START Given entries

import Summits.Ventures.PercRepro.C026C028GluingParts
import Summits.Ventures.PercRepro.C026ProbeTransfer

/-!
# Deleting a surely-closed edge (p6, gen 15; bookkeeping for the graph ↔ state dictionary)

An edge `e` with `p e = 0` is closed on every positive-weight configuration, so the connections of `G`
are those of the part `G.part (· ≠ e) true` — the graph without `e` — and every row of the law of
`(G, p)` equals the row of that part under the restricted weights (`law3_eq_part_of_zero`).  With it a
gluing structure may be read on `G` after a fractional edge is set to `0` (the deletion minor of the
one-edge induction), e.g. the K₃-hub's deletion minor is the gluing of its two branches.
-/

namespace PercRepro

/-- The colouring «not `e`». -/
def notEdge {E : Type*} [DecidableEq E] (e : E) : E → Bool := fun e' => decide (e' ≠ e)

namespace MultiGraph

variable {V E : Type*} (G : MultiGraph V E) [Fintype E] [DecidableEq E]

omit [Fintype E] in
/-- With `e` closed, a connection of `G` is a connection of the part without `e`. -/
theorem conn_part_notEdge_of_closed {e : E} {ω : Config E} (he : ω e = false) {u v : V}
    (h : G.Conn ω u v) : (G.part (notEdge e) true).Conn (sideRestrict ω (notEdge e) true) u v := by
  refine Conn.induction (motive := fun v => (G.part (notEdge e) true).Conn
    (sideRestrict ω (notEdge e) true) u v) (Conn.refl _ _ u) ?_ h
  intro x y _ hadj ih
  obtain ⟨e', he', hends⟩ := hadj
  have hne : e' ≠ e := by
    rintro rfl
    rw [he] at he'
    exact absurd he' (by decide)
  have hcol : notEdge e e' = true := by simp [notEdge, hne]
  have hstep : (G.part (notEdge e) (notEdge e e')).OpenAdj
      (sideRestrict ω (notEdge e) (notEdge e e')) x y :=
    G.openAdj_part_of_open he' hends
  rw [hcol] at hstep
  exact ih.tail hstep

omit [Fintype E] in
/-- With `e` closed, connectivity in `G` is connectivity in the part without `e`. -/
theorem conn_iff_part_notEdge_of_closed {e : E} {ω : Config E} (he : ω e = false) (u v : V) :
    G.Conn ω u v ↔ (G.part (notEdge e) true).Conn (sideRestrict ω (notEdge e) true) u v :=
  ⟨G.conn_part_notEdge_of_closed he, fun h => Conn.of_part h⟩

/-- **Deleting a surely-closed edge**: every row of the law of `(G, p)` with `p e = 0` is the row of the
part without `e` under the restricted weights. -/
theorem law3_eq_part_of_zero {p : E → ℝ} (hp : IsProb p) {e : E} (he : p e = 0) (a b c : V)
    (s : Fin 5) :
    G.law3 p a b c s =
      (G.part (notEdge e) true).law3 (fun e' : {e' // notEdge e e' = true} => p e'.1) a b c s := by
  unfold law3
  have h := prob_sideRestrict_eq_restrict p (notEdge e) true
    (fun τ => τ ∈ (G.part (notEdge e) true).partitionEvent ![a, b, c] (rgs3 s))
  simp only [Set.setOf_mem_eq] at h
  rw [← h]
  refine prob_eq_of_eqOn_pos hp fun ω hω => ?_
  have hcl : ω e = false := eq_false_of_weight_pos hω he
  simp only [Set.mem_setOf_eq, G.mem_partitionEvent_three a b c,
    (G.part (notEdge e) true).mem_partitionEvent_three a b c,
    G.conn_iff_part_notEdge_of_closed hcl]

/-- The same for the C-028 defect and ROW C-028(c). -/
theorem C028At_iff_part_of_zero {p : E → ℝ} (hp : IsProb p) {e : E} (he : p e = 0) (a b c : V) :
    G.C028At p a b c ↔
      (G.part (notEdge e) true).C028At (fun e' : {e' // notEdge e e' = true} => p e'.1) a b c := by
  have hr := G.law3_eq_part_of_zero hp he a b c
  unfold C028At c028Cov
  rw [hr 0, hr 1, hr 2, hr 3]

/-! ### Sure-cluster helpers for the contracted minor -/

omit [Fintype E] [DecidableEq E] in
/-- A surely-open edge joins its ends surely. -/
theorem sureConn_of_sure_edge {p : E → ℝ} {f : E} (hf : p f = 1) {x y : V}
    (hj : (G.fst f = x ∧ G.snd f = y) ∨ (G.fst f = y ∧ G.snd f = x)) : G.SureConn p x y := by
  have hs : sureConfig p f = true := by simp [sureConfig, hf]
  exact Conn.of_openAdj ⟨f, hs, hj⟩

omit [Fintype E] in
/-- Forcing an edge open enlarges the sure clusters. -/
theorem sureConn_update_one_of_sureConn {p : E → ℝ} (f : E) {u v : V} (h : G.SureConn p u v) :
    G.SureConn (Function.update p f 1) u v := by
  unfold SureConn at h ⊢
  refine h.mono (fun e' he' => ?_)
  by_cases hef : e' = f
  · subst hef; simp [sureConfig]
  · simpa [sureConfig, Function.update_of_ne hef] using he'

end MultiGraph

end PercRepro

END Given entries

Aim of the exercise =>
If a line in the records contains "IsProb", report it.

Response below =>
theorem law3_eq_part_of_zero {p : E → ℝ} (hp : IsProb p) {e : E} (he : p e = 0) (a b c : V)
theorem C028At_iff_part_of_zero {p : E → ℝ} (hp : IsProb p) {e : E} (he : p e = 0) (a b c : V) :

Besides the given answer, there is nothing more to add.